*** Begin section ***
/-- **The chordal Loewner map evaluates the conjugated radial map.** For a radial time
`u < u₁` and a point `w` of the radial Loewner domain `D_u` (`RadialLoewner.Disc.domain`), the point
`toHalf w` lies in the chordal Loewner domain of `W̌` at the capacity time `τ u`, and
`g^{W̌}_{τu}(toHalf w) = moebiusInv ζ_u λ_u (g_u(w))` (Schramm–Wilson (2005), §4: the chordal
maps are the radial maps conjugated by the time-dependent Möbius map). [cite: SchrammWilson2005, §4] -/
theorem map_cdrv_toHalf (hV : Continuous V)
    (hYeq : ∀ u ∈ Icc 0 u₁, Y u = π + (∫ s in (0 : ℝ)..u, Real.cot (Y s / 2)) - V u.toNNReal)
    {u : ℝ≥0} (hu : (u : ℝ) < u₁) {w : ℂ} (hw : w ∈ RadialLoewner.Disc.domain V u) :
    toHalf w ∈ Loewner.domain (cdrv Y u₁) (clockNN Y u₁ u) ∧
      Loewner.map (cdrv Y u₁) (clockNN Y u₁ u) (toHalf w) =
        moebiusInv (centre Y u₁ u) (lamb Y u₁ u) (RadialLoewner.Disc.map V u w) := by
  rw [RadialLoewner.Disc.mem_domain_iff] at hw
  obtain ⟨hw1, hwT⟩ := hw
  rw [mem_ball_zero_iff] at hw1
  obtain ⟨G, hG⟩ := RadialLoewner.Disc.exists_isSolution_swallowingTime hV w
  -- a radial time `u' ∈ (u, u₁]` still before the swallowing time
  obtain ⟨u', huu', hu'1, hu'T⟩ : ∃ u' : ℝ≥0, u < u' ∧ (u' : ℝ) ≤ u₁ ∧
      (u' : WithTop ℝ≥0) ≤ RadialLoewner.Disc.swallowingTime V w := by
    induction hT : RadialLoewner.Disc.swallowingTime V w with
    | top =>
      refine ⟨⟨(u + u₁) / 2, by positivity⟩, ?_, ?_, le_top⟩
      · rw [← NNReal.coe_lt_coe]; change (u : ℝ) < (u + u₁) / 2; linarith
      · change (u + u₁) / 2 ≤ u₁; linarith
    | coe t₀ =>
      rw [hT] at hwT
      have hut₀ : u < t₀ := WithTop.coe_lt_coe.1 hwT
      refine ⟨min ⟨(u + u₁) / 2, by positivity⟩ t₀, lt_min ?_ hut₀, ?_, WithTop.coe_le_coe.2 (min_le_right _ _)⟩
      · rw [← NNReal.coe_lt_coe]; change (u : ℝ) < (u + u₁) / 2; linarith
      · refine (NNReal.coe_le_coe.2 (min_le_left _ _)).trans ?_
        change (u + u₁) / 2 ≤ u₁; linarith
  have hsol := isSolution_conjSol hu₁ hY hYI hV hYeq hw1 hG hu'1 hu'T
  have hlt : (clockNN Y u₁ u : WithTop ℝ≥0) < clockNN Y u₁ u' :=
    WithTop.coe_lt_coe.2 (clockNN_lt_clockNN hu₁ hY hYI huu')
  have hmap := Loewner.map_eq_of_isSolution (continuous_cdrv hu₁ hY hYI) hsol hlt
  have hu0 : (0 : ℝ) ≤ u := u.coe_nonneg
  refine ⟨?_, ?_⟩
  · rw [Loewner.mem_domain_iff]
    exact ⟨im_toHalf_pos hw1, hlt.trans_le hsol.le_swallowingTime⟩
  · rw [hmap, conjSol, coe_clockNN hu₁ hY hYI, invClock_clock hu₁ hY hYI ⟨by linarith, by linarith⟩,
      RadialLoewner.Disc.map_eq_of_isSolution hV hG hwT]

/-- **The chordal Loewner domain is the image of the radial one**: at the capacity time `τ u`
(`u < u₁`), `Loewner.domain W̌ (τ u) = toHalf '' D_u`. The inclusion `⊇` is `map_cdrv_toHalf`;
for `⊆`, both Loewner maps are bijections onto `ℍ` resp. `𝔻` (`Loewner.bijOn_map`,
`RadialLoewner.Disc.bijOn_map`) intertwined by the Möbius map on the image of the radial
domain, so no other point of the chordal domain can have the same image.
[cite: SchrammWilson2005, §4] -/
theorem domain_cdrv_eq (hV : Continuous V)
    (hYeq : ∀ u ∈ Icc 0 u₁, Y u = π + (∫ s in (0 : ℝ)..u, Real.cot (Y s / 2)) - V u.toNNReal)
    {u : ℝ≥0} (hu : (u : ℝ) < u₁) :
    Loewner.domain (cdrv Y u₁) (clockNN Y u₁ u) = toHalf '' RadialLoewner.Disc.domain V u := by
  have hWc := continuous_cdrv hu₁ hY hYI
  refine Subset.antisymm (fun z hz ↦ ?_) ?_
  · -- `⊆`
    set ω' := Loewner.map (cdrv Y u₁) (clockNN Y u₁ u) z with hω'
    have hω'H : 0 < ω'.im := Loewner.mapsTo_map hWc _ hz
    have hζim : 0 < (centre Y u₁ u).im := by rw [centre_im]; exact imP_pos _
    have hw1 : ‖moebius (centre Y u₁ u) (lamb Y u₁ u) ω'‖ < 1 := by
      have := norm_moebius_lt hζim hω'H (lamb_ne_zero (Y := Y) (u₁ := u₁) u)
      rwa [norm_lamb] at this
    obtain ⟨w', hw'dom, hw'eq⟩ := (RadialLoewner.Disc.bijOn_map hV u).surjOn (mem_ball_zero_iff.2 hw1)
    obtain ⟨hmem, hmap⟩ := map_cdrv_toHalf hu₁ hY hYI hV hYeq hu hw'dom
    rw [hw'eq, moebiusInv_moebius (lamb_ne_zero u) ?_ ?_] at hmap
    · have : toHalf w' = z := (Loewner.injOn_map hWc _) hmem hz (hmap.trans hω'.symm)
      exact ⟨w', hw'dom, this⟩
    · rw [conj_centre]; exact centre_sub_ccentre_ne_zero u
    · intro h
      have := congrArg Complex.im h
      simp [centre_im] at this
      linarith [imP_pos (Y := Y) (u₁ := u₁) u]
  · -- `⊇`
    rintro _ ⟨w, hw, rfl⟩
    exact (map_cdrv_toHalf hu₁ hY hYI hV hYeq hu hw).1

/-- **The radial inverse map through the chordal one**: for `|ω| < 1`,
`g_u⁻¹(ω) = toDisc (g^{W̌}_{τu}⁻¹ (moebiusInv ζ_u λ_u ω))` (`u < u₁`), with the inverses read as
`Function.invFunOn` on the respective Loewner domains. [cite: SchrammWilson2005, §4] -/
theorem invFunOn_map_eq (hV : Continuous V)
    (hYeq : ∀ u ∈ Icc 0 u₁, Y u = π + (∫ s in (0 : ℝ)..u, Real.cot (Y s / 2)) - V u.toNNReal)
    {u : ℝ≥0} (hu : (u : ℝ) < u₁) {ω : ℂ} (hω : ‖ω‖ < 1) :
    Function.invFunOn (RadialLoewner.Disc.map V u) (RadialLoewner.Disc.domain V u) ω =
      toDisc (Function.invFunOn (Loewner.map (cdrv Y u₁) (clockNN Y u₁ u))
        (Loewner.domain (cdrv Y u₁) (clockNN Y u₁ u)) (moebiusInv (centre Y u₁ u) (lamb Y u₁ u) ω)) := by
  have hWc := continuous_cdrv hu₁ hY hYI
  set w := Function.invFunOn (RadialLoewner.Disc.map V u) (RadialLoewner.Disc.domain V u) ω with hwdef
  have hex : ∃ w' ∈ RadialLoewner.Disc.domain V u, RadialLoewner.Disc.map V u w' = ω :=
    (RadialLoewner.Disc.bijOn_map hV u).surjOn (mem_ball_zero_iff.2 hω)
  have hwdom : w ∈ RadialLoewner.Disc.domain V u := Function.invFunOn_mem hex
  have hweq : RadialLoewner.Disc.map V u w = ω := Function.invFunOn_eq hex
  obtain ⟨hmem, hmap⟩ := map_cdrv_toHalf hu₁ hY hYI hV hYeq hu hwdom
  rw [hweq] at hmap
  have hex' : ∃ z ∈ Loewner.domain (cdrv Y u₁) (clockNN Y u₁ u),
      Loewner.map (cdrv Y u₁) (clockNN Y u₁ u) z = moebiusInv (centre Y u₁ u) (lamb Y u₁ u) ω :=
    ⟨toHalf w, hmem, hmap⟩
  have hz := Function.invFunOn_mem hex'
  have hzeq := Function.invFunOn_eq hex'
  have heq : Function.invFunOn (Loewner.map (cdrv Y u₁) (clockNN Y u₁ u))
      (Loewner.domain (cdrv Y u₁) (clockNN Y u₁ u)) (moebiusInv (centre Y u₁ u) (lamb Y u₁ u) ω) = toHalf w :=
    (Loewner.injOn_map hWc _) hz hmem (hzeq.trans hmap.symm)
  rw [heq, toDisc_toHalf]
  have hw1 : ‖w‖ < 1 := mem_ball_zero_iff.1 (RadialLoewner.Disc.domain_subset V u hwdom)
  exact one_add_ne_zero hw1

end Chordal

end RadialChordal

end Literature.Probability.RandomPlanarGeometry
*** End section ***
Work to be completed →
In the listing above, find the line with "(hw : w ∈ RadialLoewner.Disc.domain" and the line with "moebiusInv (centre Y u₁ u) (lamb Y u₁ u) (RadialLoewner.Disc.map", then reproduce both and every line between them exactly.

Solution →
    {u : ℝ≥0} (hu : (u : ℝ) < u₁) {w : ℂ} (hw : w ∈ RadialLoewner.Disc.domain V u) :
    toHalf w ∈ Loewner.domain (cdrv Y u₁) (clockNN Y u₁ u) ∧
      Loewner.map (cdrv Y u₁) (clockNN Y u₁ u) (toHalf w) =
        moebiusInv (centre Y u₁ u) (lamb Y u₁ u) (RadialLoewner.Disc.map V u w) := by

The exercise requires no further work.